September 06, 2008

Bean's Road Trip

By David B. Hinton

ReZoom Contributor

Beans_Road_Trip

Rowan Atkinson plays the title character in his "Mr. Bean's Holiday." © Universal Pictures.

British comic genius Rowan Atkinson combines Chaplin, Keaton and Herman in "Mr. Bean's Holiday" to get us howling in spite of ourselves ...

It's a movie with a single letter, no number (G) rating. It's a movie with virtually no dialogue. It's a movie where no one can remember the star's name – even though he's in nearly every shot of the film. But more important, it's a movie that's hilarious from start to finish. Boomers: Don't be turned off by the G rating – the humor in this film is worthy of all age groups.

British actor Rowan Atkinson invented his character for a television series that ran from 1990-1995, followed by the successful movie Bean in 1997. After a detour from the character in the 2003 movie Johnny English (a critics-devastated box office hit), it took Atkinson 10 years to bring Bean back to the big screen. Presumably he's used these years for some creative gestation, because this is the best Bean yet.

Unlike some comic characters, Atkinson's Bean isn't one that is loved by everyone. In fact, his all-too-British looks and mannerisms can be far from endearing to a lot of people. Essentially a silent movie character, in those few instances when Bean does talk, he sounds more like a deep-throated German with a bad case of laryngitis. But except for the dramatic vocal contrast, Bean is a thoroughly Anglicized Pee Wee Herman, complete with similar body language and facial tics.

Mr. Bean's Holiday takes the classic form of the road movie, with Bean's winning raffle ticket allowing him to escape cold, dreary England for a visit to Cannes and the sunny French Riviera. And of course, it's timed to coincide with the Cannes Film Festival, the glamour capital of the world. Along the way he teams up with a young boy separated from his Russian movie director father because of Bean's train station antics, while the police mistakenly believe that he has abducted the boy. And since every movie has to have an attractive young female, Bean and his young friend are picked up by an aspiring actress motoring to Cannes for the premiere of her movie debut – a one-minute-of-fame role that explains why she isn't getting the red carpet treatment.

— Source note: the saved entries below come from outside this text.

/-- **Generic [Thm 1.7] row for `n ∤ α`.** Under the hypotheses of `bvy17_core`: `xⁿ + p^α yⁿ = 3^β z³` (`α, β ≥ 1`, `3 ∤ β`) has no solution in
pairwise coprime integers with `|xy| > 1` when `n ∤ α`. Kernel steps: `p ∤ xz`, `3 ∤ xy`; `α = nk + e`, `Y = p^k y`; `β = 3m + γ`, `Z = 3^m z`,
`γ ∈ {1, 2}`; pairwise coprimality of `(x, p^{e+k} y, 3^{γ+m} z)`; `|xY| > 1`; normal form via `(A,a) ↔ (B,b)`; then `bvy17_core`.
[cite: BennettVatsalYazdani2004, Thm 1.7 pp.1400-1401 (one pair (p,n)); Lemma 3.4, Cor 3.3, Prop 4.2, Prop 4.3] -/
theorem bvy17_pair_of_not_dvd (p n : ℕ) (hp : p.Prime) (hp3 : p ≠ 3) (hn : n.Prime) (h7 : 7 ≤ n) (hpn : p ≠ n)
    (M : CMNewformModel) (hP : M.BVY04Package) (h43 : M.BVY04Prop43) (hR21 : n = 7 → M.BVY04RankInput21)
    (hR39 : n = 13 → M.BVY04RankInput39) {N : ℕ} (hNp : 243 * p = N) (L : List OrbitData)
    (hw : ∀ o ∈ L, ∀ c ∈ o.coeffs, c.ell.Prime ∧ c.ell ≠ 2 ∧ ¬ c.ell ∣ N)
    (he : ∀ o ∈ L, o.Eliminated bvy04AllowedPrint n ∨
      ∃ r : ℤ, (∀ f : M.Form N, M.Matches f o → M.ArisesMod f n bvy04AllowedPrint →
        MatchesModAt M.toNewformModel f o n bvy04AllowedPrint r) ∧ M.LStarTransfer N o n r 243 (-3))
    (hD : M.DataComplete N L)
    (α β : ℕ) (hα : 0 < α) (hβ : 0 < β) (hβ3 : Nat.Coprime β 3) (hnα : ¬ n ∣ α) (x y z : ℤ) (hxy : IsCoprime x y)
    (hxz : IsCoprime x z) (hyz : IsCoprime y z) (hbig : 1 < |x * y|) (heq : x ^ n + (p : ℤ) ^ α * y ^ n = 3 ^ β * z ^ 3) :
    False := by
  have hn0 : 0 < n := by omega
  obtain ⟨hpx, hpz, h3x, h3y⟩ := sh04_not_dvd17 hp hp3 hα hβ hn0 hxy hxz heq
  -- `α = n k + e`, `β = 3 m + γ`
  set k := α / n with hk
  set e := α % n with hee
  have hαke : α = n * k + e := (Nat.div_add_mod α n).symm
  have he1 : 1 ≤ e := Nat.pos_of_ne_zero (fun h0 => hnα (Nat.dvd_of_mod_eq_zero h0))
  have hen : e < n := Nat.mod_lt α hn0
  set m := β / 3 with hm
  set γ := β % 3 with hγ'
  have hβmg : β = 3 * m + γ := (Nat.div_add_mod β 3).symm
  have hγ : γ = 1 ∨ γ = 2 := by
    have hlt : γ < 3 := Nat.mod_lt β (by norm_num)
    have hne : γ ≠ 0 := fun h0 => by
      have h3 : 3 ∣ β := Nat.dvd_of_mod_eq_zero h0
      exact absurd ((Nat.coprime_comm.mp hβ3).eq_one_of_dvd h3) (by norm_num)
    omega
  set Y : ℤ := (p : ℤ) ^ k * y with hY
  set Z : ℤ := (3 : ℤ) ^ m * z with hZ
  have hpow : (p : ℤ) ^ α * y ^ n = ((p ^ e : ℕ) : ℤ) * Y ^ n := by
    rw [hαke, hY]; push_cast; ring
  have hpowC : (3 : ℤ) ^ β * z ^ 3 = ((3 ^ γ : ℕ) : ℤ) * Z ^ 3 := by
    rw [hβmg, hZ]; push_cast; ring
  -- nonvanishing and coprimality
  have hx0 : x ≠ 0 := by rintro rfl; simp at hbig
  have hy0 : y ≠ 0 := by rintro rfl; simp at hbig
  have hz0 : z ≠ 0 := by
    rintro rfl
    have hx1 := Int.isUnit_iff_abs_eq.mp (isCoprime_zero_right.mp hxz)
    have hy1 := Int.isUnit_iff_abs_eq.mp (isCoprime_zero_right.mp hyz)
    rw [abs_mul, hx1, hy1] at hbig
    norm_num at hbig
  have pP : Prime (p : ℤ) := Int.prime_iff_natAbs_prime.mpr (by simpa using hp)
  have hcpx : IsCoprime (p : ℤ) x := pP.irreducible.coprime_iff_not_dvd.mpr hpx
  have hcpz : IsCoprime (p : ℤ) z := pP.irreducible.coprime_iff_not_dvd.mpr hpz
  have hc3x : IsCoprime (3 : ℤ) x := Int.prime_three.irreducible.coprime_iff_not_dvd.mpr h3x
  have hc3y : IsCoprime (3 : ℤ) y := Int.prime_three.irreducible.coprime_iff_not_dvd.mpr h3y
  have hcp3 : IsCoprime (p : ℤ) 3 := Nat.isCoprime_iff_coprime.mpr ((Nat.coprime_primes hp Nat.prime_three).mpr hp3)
  have hBY : ((p ^ e : ℕ) : ℤ) * Y = (p : ℤ) ^ (e + k) * y := by rw [hY]; push_cast; ring
  have hCC : ((3 ^ γ : ℕ) : ℤ) * Z = (3 : ℤ) ^ (γ + m) * z := by rw [hZ]; push_cast; ring
  have hxBY : IsCoprime x (((p ^ e : ℕ) : ℤ) * Y) := by
    rw [hBY]
    exact (hcpx.symm.pow_right).mul_right hxy
  have hxCC : IsCoprime x (((3 ^ γ : ℕ) : ℤ) * Z) := by
    rw [hCC]
    exact (hc3x.symm.pow_right).mul_right hxz
  have hBYCC : IsCoprime (((p ^ e : ℕ) : ℤ) * Y) (((3 ^ γ : ℕ) : ℤ) * Z) := by
    rw [hBY, hCC]
    exact (((hcp3.pow_right).mul_right hcpz).pow_left).mul_left ((hc3y.symm.pow_right).mul_right hyz)
  have hBY0 : ((p ^ e : ℕ) : ℤ) * Y ≠ 0 := by
    rw [hBY]; exact mul_ne_zero (pow_ne_zero _ (by exact_mod_cast hp.ne_zero)) hy0
  have hCC0 : ((3 ^ γ : ℕ) : ℤ) * Z ≠ 0 := by
    rw [hCC]; exact mul_ne_zero (pow_ne_zero _ (by norm_num)) hz0
  have h1p : (1 : ℤ) ≤ |(p : ℤ)| := by
    rw [Nat.abs_cast]; exact_mod_cast hp.one_lt.le
  have hxY : x * Y ≠ 1 ∧ x * Y ≠ -1 := by
    have hlt : 1 < |x * Y| := by
      rw [hY, show x * ((p : ℤ) ^ k * y) = (p : ℤ) ^ k * (x * y) by ring, abs_mul]
      calc (1 : ℤ) = 1 * 1 := by norm_num
        _ < |(p : ℤ) ^ k| * |x * y| := by
          apply mul_lt_mul' _ hbig (by norm_num) (abs_pos.mpr (pow_ne_zero _ (by exact_mod_cast hp.ne_zero)))
          rw [abs_pow]; exact one_le_pow₀ h1p
    constructor <;> intro h <;> rw [h] at hlt <;> norm_num at hlt
  have heq' : x ^ n + ((p ^ e : ℕ) : ℤ) * Y ^ n = ((3 ^ γ : ℕ) : ℤ) * Z ^ 3 := by rw [← hpow, ← hpowC]; exact heq
  have h3sum : (3 : ℤ) ∣ x ^ n + ((p ^ e : ℕ) : ℤ) * Y ^ n := by
    rw [heq']
    refine Dvd.dvd.mul_right ?_ _
    rcases hγ with h | h <;> rw [h] <;> norm_num
  have hAB1 : 1 * p ^ e = p ^ e := one_mul _
  have hAB2 : p ^ e * 1 = p ^ e := mul_one _
  -- print's normal form: `B bⁿ ≢ 2 (mod 3)`, reached by the swap `(A,a) ↔ (B,b)` if necessary
  by_cases h3B : (3 : ℤ) ∣ ((p ^ e : ℕ) : ℤ) * Y ^ n - 2
  · refine bvy17_core p n hp hp3 hn h7 hpn M hP h43 hR21 hR39 hNp L hw he hD he1 hen hAB2 hγ (a := Y) (b := x) (c := Z)
      ⟨by rw [← heq']; push_cast; ring, hBY0, by simpa using hx0, hCC0, by simpa using hxBY.symm, hBYCC, by simpa using hxCC⟩
      ?_ (by rw [mul_comm]; exact hxY.1) (by rw [mul_comm]; exact hxY.2)
    push_cast
    omega
  · exact bvy17_core p n hp hp3 hn h7 hpn M hP h43 hR21 hR39 hNp L hw he hD he1 hen hAB1 hγ (a := x) (b := Y) (c := Z)
      ⟨by rw [← heq']; push_cast; ring, by simpa using hx0, hBY0, hCC0, by simpa using hxBY, by simpa using hxCC, hBYCC⟩
      h3B hxY.1 hxY.2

Atkinson is obviously a student of film comedy history. His Bean character owes as much a debt to Charlie Chaplin as it does to Pee Wee Herman. One of the movie's most inspired and hilarious moments is straight out of Chaplin's book of comic tricks. While dining at a high class Parisian restaurant (presided over by another comic genius, the French actor Jean Rochefort playing the Maitre D'), Bean is confronted with a plate of oysters and crayfish. Not knowing what to do with this unappetizing spread, he surreptitiously slides the oysters into the purse of a neighboring diner, a loose parody of the famous restaurant scene in Chaplin's The Immigrant. But unable to dispose of the crayfish under the Maitre D's watchful eye, Bean proceeds to devour them whole, shells and all, in another parody of Chaplin devouring his old shoe in The Gold Rush.

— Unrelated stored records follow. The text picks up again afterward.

/-- **Every code is feasible**: for a code `C` with minimum distance `≥ d`, `x = x(C)` satisfies
Schrijver's constraints.
[cite: Gijswijt2010, Ch. 4 §2 Thm. 6 (proof: "gives a feasible solution"); Schrijver2005] -/
theorem schrijverFeasible_xcoeff (C : Finset (Finset (Fin n))) {d : ℕ}
    (hC : ∀ u ∈ C, ∀ v ∈ C, u ≠ v → d ≤ #(u ∆ v)) : SchrijverFeasible n d (xcoeff C) where
  posSemidef_pos := by rw [← schrijverPosMatrix_eq_sum]; exact posSemidef_schrijverPosMatrix C
  posSemidef_neg := by rw [← schrijverNegMatrix_eq_sum]; exact posSemidef_schrijverNegMatrix C
  nonneg := xcoeff_nonneg C
  le_diag := by
    rintro ⟨i, j, t⟩ hp
    obtain ⟨I, J, hIJ⟩ := exists_pair_of_mem_terwilligerIndex hp
    have hi : #I = i := congrArg Prod.fst hIJ
    rw [← hIJ, xcoeff_orbitTriple, show ((orbitTriple I J).1, 0, 0) = orbitTriple I ∅ by
      simp [orbitTriple], xcoeff_orbitTriple, ← schrijverPos_self]
    exact schrijverPos_le_diag C I J
  swap := by
    rintro ⟨i, j, t⟩ hp
    obtain ⟨I, J, hIJ⟩ := exists_pair_of_mem_terwilligerIndex hp
    rw [← hIJ, xcoeff_orbitTriple, show ((orbitTriple I J).2.1, (orbitTriple I J).1,
      (orbitTriple I J).2.2) = orbitTriple J I by simp [orbitTriple, inter_comm],
      xcoeff_orbitTriple]
    exact schrijverPos_comm C I J
  reroot := by
    rintro ⟨i, j, t⟩ hp
    obtain ⟨I, J, hIJ⟩ := exists_pair_of_mem_terwilligerIndex hp
    rw [← hIJ, xcoeff_orbitTriple, show ((orbitTriple I J).1, (orbitTriple I J).1 +
      (orbitTriple I J).2.1 - 2 * (orbitTriple I J).2.2,
      (orbitTriple I J).1 - (orbitTriple I J).2.2) = orbitTriple I (I ∆ J) by
        rw [orbitTriple_self_symmDiff]; rfl, xcoeff_orbitTriple]
    exact schrijverPos_reroot C I J
  dist_left := by
    rintro ⟨i, j, t⟩ hp h1 hd
    obtain ⟨I, J, hIJ⟩ := exists_pair_of_mem_terwilligerIndex hp
    have hi : #I = i := congrArg Prod.fst hIJ
    rw [← hIJ, xcoeff_orbitTriple]
    refine schrijverPos_eq_zero_of_card C hC ?_ (by simp only at hd; omega) J
    rintro rfl
    simp only [card_empty] at hi
    simp only at h1
    omega
  dist_pair := by
    rintro ⟨i, j, t⟩ hp h1 hd
    obtain ⟨I, J, hIJ⟩ := exists_pair_of_mem_terwilligerIndex hp
    have hi : #I = i := congrArg Prod.fst hIJ
    have hj : #J = j := congrArg (fun q => q.2.1) hIJ
    have ht : #(I ∩ J) = t := congrArg (fun q => q.2.2) hIJ
    have hs := card_symmDiff_add I J
    simp only at h1 hd
    have hcard : #(I ∆ J) = i + j - 2 * t := by omega
    rw [← hIJ, xcoeff_orbitTriple]
    refine schrijverPos_eq_zero_of_symmDiff C hC ?_ (by omega)
    intro he
    rw [he, symmDiff_self, bot_eq_empty, card_empty] at hcard
    omega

The movie builds to a dramatic crescendo and an ending that pulls everything together on the beaches of Cannes and in the Film Festival's Palace of Cinema. Not only does Bean's road trip come to an end, so does a sub-plot, the journey to Cannes of an arrogant, pretentious filmmaker played by Willem Dafoe. Dafoe has a film premiere at the Festival, the same film in which Bean's actress travel companion has a bit role. And here's where Atkinson's comic touch moves into savage satire. Dafoe's film, playing on the screen while Bean engages in slapstick projection booth antics, will be recognized by the Cannes Festival world as a brutal satire of Vincent Gallo's Brown Bunny, said to be the worst and most pretentious movie ever shown at Cannes. Since Brown Bunny played at the 2003 Cannes Festival, the same year that Atkinson's Johnny English didn't, there probably isn't a coincidence at work.

Why Did We Pick This Movie? Because it's a work of inspired comic genius. Even if the very British Bean isn't exactly your cup of tea, you'll be laughing with the rest of the crowd from beginning to end.

David B. Hinton, Ph.D. has a Masters degree in film history and criticism from the University of Iowa. He is the author of The Films of Leni Riefenstahl and Celluloid Ivy: Higher Education at the Movies from 1960-1990. Dr. Hinton taught film history at Vanderbilt University for nine years.